*Work task:* Only lines containing the word "quantities" belong in the answer; copy each one from the records.

*Supplied entries:*

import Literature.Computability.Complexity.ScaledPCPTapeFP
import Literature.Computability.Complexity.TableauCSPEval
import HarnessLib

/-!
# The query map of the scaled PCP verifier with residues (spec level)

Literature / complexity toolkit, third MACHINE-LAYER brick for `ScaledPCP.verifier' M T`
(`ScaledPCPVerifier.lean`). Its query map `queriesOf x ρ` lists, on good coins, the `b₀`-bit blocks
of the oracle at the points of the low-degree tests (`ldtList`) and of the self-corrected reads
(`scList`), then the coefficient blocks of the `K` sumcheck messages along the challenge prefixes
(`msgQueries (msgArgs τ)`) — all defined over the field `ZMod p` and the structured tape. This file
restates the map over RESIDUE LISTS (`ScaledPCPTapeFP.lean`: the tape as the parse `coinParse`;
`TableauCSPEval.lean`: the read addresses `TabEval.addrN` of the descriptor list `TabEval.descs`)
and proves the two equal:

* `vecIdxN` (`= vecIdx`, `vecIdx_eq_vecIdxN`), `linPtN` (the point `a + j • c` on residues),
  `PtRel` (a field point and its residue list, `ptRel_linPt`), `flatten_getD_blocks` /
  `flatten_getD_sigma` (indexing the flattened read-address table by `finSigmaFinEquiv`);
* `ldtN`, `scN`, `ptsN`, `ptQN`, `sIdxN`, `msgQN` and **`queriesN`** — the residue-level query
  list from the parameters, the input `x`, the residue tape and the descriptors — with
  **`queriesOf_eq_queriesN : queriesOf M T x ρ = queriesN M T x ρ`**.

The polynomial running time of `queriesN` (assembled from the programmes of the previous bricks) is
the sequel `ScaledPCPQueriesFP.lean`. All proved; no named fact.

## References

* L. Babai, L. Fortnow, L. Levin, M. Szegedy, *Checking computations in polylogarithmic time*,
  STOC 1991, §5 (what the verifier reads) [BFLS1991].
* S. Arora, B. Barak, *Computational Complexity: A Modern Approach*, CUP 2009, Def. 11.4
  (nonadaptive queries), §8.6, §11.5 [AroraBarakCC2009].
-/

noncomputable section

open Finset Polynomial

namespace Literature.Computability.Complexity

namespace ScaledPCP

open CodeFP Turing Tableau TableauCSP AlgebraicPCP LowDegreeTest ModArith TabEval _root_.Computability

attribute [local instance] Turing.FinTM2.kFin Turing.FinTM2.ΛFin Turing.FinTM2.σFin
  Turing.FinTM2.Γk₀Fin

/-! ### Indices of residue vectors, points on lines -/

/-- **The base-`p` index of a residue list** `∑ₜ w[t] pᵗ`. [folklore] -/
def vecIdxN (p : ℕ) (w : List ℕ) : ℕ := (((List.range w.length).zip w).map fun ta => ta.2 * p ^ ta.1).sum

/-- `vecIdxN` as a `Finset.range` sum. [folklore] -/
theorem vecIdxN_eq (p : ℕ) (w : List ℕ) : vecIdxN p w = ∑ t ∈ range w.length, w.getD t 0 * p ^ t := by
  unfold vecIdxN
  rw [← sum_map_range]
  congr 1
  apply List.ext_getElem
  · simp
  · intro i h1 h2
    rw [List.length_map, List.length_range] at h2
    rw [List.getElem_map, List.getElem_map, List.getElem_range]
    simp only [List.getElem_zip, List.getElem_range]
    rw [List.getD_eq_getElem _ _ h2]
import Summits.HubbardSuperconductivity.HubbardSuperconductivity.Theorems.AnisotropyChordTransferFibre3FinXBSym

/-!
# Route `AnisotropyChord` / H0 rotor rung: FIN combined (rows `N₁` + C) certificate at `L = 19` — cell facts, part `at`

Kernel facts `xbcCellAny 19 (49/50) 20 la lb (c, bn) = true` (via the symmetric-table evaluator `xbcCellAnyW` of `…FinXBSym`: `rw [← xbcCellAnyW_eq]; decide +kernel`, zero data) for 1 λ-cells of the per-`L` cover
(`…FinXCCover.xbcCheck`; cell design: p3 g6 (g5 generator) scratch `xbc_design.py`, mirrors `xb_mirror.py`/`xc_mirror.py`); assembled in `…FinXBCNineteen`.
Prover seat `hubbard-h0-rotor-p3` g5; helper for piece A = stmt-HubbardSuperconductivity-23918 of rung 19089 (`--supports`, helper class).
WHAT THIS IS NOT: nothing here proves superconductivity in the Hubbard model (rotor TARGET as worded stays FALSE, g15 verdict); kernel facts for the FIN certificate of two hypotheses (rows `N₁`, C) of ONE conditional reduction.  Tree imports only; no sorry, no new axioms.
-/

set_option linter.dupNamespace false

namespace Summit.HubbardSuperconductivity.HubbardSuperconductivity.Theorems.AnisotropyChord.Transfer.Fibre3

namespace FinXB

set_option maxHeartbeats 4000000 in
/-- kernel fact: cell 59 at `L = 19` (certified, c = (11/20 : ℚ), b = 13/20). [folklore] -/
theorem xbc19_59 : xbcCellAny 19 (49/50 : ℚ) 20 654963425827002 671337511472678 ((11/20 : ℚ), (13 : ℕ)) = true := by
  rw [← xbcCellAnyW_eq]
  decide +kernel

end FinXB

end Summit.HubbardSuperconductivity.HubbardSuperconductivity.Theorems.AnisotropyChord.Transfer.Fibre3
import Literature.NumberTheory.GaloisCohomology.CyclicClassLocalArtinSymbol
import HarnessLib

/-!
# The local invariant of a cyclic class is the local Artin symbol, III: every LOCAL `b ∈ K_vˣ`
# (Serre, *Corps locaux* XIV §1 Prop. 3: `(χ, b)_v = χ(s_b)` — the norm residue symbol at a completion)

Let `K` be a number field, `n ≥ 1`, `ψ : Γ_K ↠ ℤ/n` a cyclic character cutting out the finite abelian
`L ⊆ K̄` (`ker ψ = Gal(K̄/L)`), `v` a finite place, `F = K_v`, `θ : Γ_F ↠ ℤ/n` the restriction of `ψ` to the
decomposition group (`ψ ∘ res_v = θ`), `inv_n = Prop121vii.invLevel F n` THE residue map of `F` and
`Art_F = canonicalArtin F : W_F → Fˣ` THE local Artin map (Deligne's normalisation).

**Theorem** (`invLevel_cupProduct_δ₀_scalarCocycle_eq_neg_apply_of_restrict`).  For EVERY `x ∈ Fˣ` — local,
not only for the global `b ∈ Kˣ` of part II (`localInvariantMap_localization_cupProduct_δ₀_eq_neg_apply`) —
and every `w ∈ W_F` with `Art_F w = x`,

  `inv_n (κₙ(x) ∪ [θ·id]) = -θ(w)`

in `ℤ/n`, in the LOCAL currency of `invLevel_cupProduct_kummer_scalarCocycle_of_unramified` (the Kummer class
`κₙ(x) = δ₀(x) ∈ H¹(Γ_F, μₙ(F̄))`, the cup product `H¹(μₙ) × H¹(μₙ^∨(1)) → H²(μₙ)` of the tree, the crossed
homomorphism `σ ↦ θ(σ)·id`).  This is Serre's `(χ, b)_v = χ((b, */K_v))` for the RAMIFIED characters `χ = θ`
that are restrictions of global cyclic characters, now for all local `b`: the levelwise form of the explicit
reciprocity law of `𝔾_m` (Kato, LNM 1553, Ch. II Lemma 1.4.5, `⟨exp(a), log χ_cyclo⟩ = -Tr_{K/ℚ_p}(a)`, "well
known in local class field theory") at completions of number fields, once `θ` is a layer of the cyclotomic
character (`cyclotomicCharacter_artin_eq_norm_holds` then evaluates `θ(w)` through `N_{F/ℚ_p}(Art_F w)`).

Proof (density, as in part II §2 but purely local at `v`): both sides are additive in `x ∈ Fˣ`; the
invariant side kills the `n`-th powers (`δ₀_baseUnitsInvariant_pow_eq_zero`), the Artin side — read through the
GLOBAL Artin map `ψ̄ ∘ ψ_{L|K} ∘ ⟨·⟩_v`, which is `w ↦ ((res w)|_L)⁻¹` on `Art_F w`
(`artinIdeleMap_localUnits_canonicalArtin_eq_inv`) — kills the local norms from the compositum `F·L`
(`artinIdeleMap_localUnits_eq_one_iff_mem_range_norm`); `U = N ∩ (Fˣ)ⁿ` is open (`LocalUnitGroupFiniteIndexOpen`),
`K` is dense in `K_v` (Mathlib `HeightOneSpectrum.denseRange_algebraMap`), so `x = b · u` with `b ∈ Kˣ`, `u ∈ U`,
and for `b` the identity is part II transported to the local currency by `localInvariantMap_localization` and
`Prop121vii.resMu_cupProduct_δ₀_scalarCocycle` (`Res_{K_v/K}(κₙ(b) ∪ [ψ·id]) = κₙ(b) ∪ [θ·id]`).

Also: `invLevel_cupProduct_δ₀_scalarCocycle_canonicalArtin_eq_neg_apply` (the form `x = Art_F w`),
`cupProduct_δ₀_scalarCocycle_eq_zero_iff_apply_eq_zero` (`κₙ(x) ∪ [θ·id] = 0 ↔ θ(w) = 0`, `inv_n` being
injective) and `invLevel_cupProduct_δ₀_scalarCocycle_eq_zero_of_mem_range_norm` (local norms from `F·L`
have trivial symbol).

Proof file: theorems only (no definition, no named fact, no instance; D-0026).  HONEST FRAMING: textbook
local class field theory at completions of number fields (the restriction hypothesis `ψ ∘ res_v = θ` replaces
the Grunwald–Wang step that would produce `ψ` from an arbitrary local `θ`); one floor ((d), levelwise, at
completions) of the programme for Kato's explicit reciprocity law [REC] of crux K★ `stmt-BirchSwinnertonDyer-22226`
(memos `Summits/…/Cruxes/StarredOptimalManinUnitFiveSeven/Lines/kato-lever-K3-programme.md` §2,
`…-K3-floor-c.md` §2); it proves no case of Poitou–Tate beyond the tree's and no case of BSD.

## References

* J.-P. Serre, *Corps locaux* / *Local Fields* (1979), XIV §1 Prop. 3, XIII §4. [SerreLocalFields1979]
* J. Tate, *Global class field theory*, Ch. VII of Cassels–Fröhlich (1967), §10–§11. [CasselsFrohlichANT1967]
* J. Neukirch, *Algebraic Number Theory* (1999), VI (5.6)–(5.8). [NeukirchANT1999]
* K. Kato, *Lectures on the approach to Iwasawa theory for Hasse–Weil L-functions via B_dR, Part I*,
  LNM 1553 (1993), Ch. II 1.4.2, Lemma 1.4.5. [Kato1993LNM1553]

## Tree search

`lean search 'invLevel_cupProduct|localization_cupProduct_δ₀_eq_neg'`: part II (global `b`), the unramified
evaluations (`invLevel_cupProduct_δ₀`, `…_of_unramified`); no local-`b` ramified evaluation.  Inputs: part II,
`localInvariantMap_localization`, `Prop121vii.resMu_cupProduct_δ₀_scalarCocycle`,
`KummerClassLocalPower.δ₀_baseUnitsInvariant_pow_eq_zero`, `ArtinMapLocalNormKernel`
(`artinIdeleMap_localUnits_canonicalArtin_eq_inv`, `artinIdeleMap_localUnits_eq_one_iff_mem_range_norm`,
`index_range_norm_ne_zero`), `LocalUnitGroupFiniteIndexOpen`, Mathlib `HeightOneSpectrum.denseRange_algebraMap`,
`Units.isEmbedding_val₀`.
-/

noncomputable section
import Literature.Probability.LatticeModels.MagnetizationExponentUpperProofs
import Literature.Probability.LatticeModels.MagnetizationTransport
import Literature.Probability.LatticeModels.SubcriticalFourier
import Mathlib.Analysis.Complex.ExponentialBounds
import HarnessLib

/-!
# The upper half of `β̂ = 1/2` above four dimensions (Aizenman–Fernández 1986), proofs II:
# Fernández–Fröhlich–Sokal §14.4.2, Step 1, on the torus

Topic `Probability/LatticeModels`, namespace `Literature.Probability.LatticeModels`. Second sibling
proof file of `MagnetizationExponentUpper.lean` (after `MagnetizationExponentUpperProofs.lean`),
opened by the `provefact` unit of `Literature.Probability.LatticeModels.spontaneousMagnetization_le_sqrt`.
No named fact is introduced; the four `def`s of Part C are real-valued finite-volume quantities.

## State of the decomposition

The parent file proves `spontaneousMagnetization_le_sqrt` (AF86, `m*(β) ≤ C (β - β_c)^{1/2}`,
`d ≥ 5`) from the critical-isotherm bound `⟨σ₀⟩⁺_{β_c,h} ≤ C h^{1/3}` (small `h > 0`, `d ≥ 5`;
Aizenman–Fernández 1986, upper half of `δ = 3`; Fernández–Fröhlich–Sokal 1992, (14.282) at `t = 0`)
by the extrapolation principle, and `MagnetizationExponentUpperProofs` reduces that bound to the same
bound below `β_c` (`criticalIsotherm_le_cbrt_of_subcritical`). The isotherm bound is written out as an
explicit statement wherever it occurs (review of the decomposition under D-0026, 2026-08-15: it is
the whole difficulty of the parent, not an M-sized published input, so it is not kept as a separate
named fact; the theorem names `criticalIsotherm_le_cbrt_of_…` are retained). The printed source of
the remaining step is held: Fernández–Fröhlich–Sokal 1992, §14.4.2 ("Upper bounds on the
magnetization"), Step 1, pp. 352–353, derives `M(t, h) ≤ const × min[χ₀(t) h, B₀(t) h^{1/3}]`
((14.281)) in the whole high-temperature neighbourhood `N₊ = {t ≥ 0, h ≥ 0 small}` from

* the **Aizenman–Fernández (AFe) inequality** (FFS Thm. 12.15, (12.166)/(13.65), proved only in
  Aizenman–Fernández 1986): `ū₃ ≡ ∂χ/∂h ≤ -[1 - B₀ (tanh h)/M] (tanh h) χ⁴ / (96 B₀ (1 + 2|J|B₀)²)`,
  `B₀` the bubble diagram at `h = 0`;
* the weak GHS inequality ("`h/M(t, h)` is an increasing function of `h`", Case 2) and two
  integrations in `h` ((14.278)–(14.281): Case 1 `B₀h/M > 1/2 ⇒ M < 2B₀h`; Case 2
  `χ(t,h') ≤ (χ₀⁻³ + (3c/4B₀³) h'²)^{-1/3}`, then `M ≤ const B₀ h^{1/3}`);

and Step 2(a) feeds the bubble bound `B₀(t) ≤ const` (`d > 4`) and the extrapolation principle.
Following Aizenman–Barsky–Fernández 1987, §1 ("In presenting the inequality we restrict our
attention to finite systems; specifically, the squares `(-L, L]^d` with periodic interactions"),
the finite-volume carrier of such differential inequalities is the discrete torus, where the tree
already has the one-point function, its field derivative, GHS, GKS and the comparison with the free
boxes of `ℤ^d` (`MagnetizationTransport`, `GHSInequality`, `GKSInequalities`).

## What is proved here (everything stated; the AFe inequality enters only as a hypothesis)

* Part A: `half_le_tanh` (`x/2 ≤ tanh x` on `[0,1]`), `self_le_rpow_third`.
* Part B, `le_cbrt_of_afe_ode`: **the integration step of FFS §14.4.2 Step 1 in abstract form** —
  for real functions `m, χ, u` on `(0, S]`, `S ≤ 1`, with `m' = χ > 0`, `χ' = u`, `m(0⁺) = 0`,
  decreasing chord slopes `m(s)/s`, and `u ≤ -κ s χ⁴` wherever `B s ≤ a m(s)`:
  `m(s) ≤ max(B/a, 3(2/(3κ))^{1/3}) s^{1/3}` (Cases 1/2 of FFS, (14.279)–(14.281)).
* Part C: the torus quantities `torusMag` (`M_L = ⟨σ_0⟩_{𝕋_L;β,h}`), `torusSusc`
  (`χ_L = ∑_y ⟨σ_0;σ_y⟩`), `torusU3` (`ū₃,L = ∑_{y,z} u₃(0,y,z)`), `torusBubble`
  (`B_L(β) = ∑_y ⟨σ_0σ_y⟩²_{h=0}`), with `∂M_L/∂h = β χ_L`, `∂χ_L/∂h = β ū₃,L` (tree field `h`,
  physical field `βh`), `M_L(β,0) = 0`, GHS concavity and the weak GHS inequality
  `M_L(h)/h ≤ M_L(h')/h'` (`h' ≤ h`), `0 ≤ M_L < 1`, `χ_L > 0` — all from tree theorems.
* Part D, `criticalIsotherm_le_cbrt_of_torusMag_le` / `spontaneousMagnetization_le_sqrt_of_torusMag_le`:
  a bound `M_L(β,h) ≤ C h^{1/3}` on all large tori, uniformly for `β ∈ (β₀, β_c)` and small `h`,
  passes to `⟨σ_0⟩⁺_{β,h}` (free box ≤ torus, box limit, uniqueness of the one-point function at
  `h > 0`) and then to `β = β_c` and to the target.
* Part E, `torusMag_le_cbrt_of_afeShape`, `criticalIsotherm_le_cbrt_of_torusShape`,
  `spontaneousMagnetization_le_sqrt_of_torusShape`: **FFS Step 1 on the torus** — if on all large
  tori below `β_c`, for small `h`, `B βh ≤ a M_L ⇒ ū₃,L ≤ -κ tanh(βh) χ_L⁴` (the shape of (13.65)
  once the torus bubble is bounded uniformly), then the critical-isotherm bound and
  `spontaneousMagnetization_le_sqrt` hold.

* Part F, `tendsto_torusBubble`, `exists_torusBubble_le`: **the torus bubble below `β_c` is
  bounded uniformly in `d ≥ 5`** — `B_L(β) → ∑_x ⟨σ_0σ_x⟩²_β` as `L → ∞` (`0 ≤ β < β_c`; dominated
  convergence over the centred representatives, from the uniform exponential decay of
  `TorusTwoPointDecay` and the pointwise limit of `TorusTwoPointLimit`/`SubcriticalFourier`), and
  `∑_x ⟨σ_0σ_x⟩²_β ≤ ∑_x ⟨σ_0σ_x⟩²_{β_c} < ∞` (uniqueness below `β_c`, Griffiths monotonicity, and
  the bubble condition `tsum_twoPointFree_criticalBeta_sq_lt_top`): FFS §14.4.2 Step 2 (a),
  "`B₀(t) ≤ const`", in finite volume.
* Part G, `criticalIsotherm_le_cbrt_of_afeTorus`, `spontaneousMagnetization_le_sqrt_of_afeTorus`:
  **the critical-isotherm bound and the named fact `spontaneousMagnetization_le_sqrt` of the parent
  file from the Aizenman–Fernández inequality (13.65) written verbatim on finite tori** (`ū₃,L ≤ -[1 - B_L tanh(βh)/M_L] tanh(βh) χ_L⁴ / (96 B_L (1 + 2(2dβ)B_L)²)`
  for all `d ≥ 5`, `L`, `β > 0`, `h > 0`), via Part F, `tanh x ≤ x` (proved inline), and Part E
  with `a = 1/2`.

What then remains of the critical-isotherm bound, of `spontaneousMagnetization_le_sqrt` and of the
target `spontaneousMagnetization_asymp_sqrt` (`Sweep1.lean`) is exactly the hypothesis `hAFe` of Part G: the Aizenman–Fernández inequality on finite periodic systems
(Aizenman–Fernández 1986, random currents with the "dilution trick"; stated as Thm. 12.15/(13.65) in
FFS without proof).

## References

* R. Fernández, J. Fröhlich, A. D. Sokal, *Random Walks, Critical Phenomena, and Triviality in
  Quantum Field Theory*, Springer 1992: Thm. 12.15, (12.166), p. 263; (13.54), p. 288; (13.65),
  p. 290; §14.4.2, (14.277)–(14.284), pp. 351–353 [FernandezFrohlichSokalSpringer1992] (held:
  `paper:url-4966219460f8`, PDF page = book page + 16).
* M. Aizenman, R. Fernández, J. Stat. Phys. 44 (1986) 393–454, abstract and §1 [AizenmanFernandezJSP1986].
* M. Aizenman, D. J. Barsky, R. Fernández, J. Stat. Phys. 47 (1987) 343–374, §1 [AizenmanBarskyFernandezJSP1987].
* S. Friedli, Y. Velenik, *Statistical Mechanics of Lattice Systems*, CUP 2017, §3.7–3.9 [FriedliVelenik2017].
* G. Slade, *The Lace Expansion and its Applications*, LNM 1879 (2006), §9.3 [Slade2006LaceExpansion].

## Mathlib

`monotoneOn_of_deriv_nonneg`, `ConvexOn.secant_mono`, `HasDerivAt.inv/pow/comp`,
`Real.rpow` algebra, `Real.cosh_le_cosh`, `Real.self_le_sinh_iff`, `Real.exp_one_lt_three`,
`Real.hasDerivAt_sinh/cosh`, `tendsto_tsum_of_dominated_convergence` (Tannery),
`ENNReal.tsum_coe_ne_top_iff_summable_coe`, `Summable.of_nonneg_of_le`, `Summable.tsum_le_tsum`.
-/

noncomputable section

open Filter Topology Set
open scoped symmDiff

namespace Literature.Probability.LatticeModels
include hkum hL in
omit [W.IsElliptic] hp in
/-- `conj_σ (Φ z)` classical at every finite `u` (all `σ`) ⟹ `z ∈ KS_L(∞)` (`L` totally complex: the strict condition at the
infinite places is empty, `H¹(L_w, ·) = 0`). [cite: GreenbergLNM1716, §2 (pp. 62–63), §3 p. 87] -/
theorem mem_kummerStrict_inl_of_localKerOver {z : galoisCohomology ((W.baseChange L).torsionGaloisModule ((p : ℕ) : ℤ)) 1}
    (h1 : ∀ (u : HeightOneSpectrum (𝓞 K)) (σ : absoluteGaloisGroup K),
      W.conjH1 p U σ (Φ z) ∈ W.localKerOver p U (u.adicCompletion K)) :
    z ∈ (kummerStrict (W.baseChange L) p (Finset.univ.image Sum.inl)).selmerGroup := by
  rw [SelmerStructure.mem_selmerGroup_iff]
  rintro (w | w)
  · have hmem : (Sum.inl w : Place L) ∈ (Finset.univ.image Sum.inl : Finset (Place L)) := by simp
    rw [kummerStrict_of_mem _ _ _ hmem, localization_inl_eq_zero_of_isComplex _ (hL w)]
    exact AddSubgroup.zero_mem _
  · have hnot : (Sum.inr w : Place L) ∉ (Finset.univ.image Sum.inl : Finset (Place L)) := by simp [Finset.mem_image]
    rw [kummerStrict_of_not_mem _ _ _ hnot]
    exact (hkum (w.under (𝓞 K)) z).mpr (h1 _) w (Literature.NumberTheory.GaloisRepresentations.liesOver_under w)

*Solution for this exercise:*
No named fact is introduced; the four `def`s of Part C are real-valued finite-volume quantities.
* Part C: the torus quantities `torusMag` (`M_L = ⟨σ_0⟩_{𝕋_L;β,h}`), `torusSusc`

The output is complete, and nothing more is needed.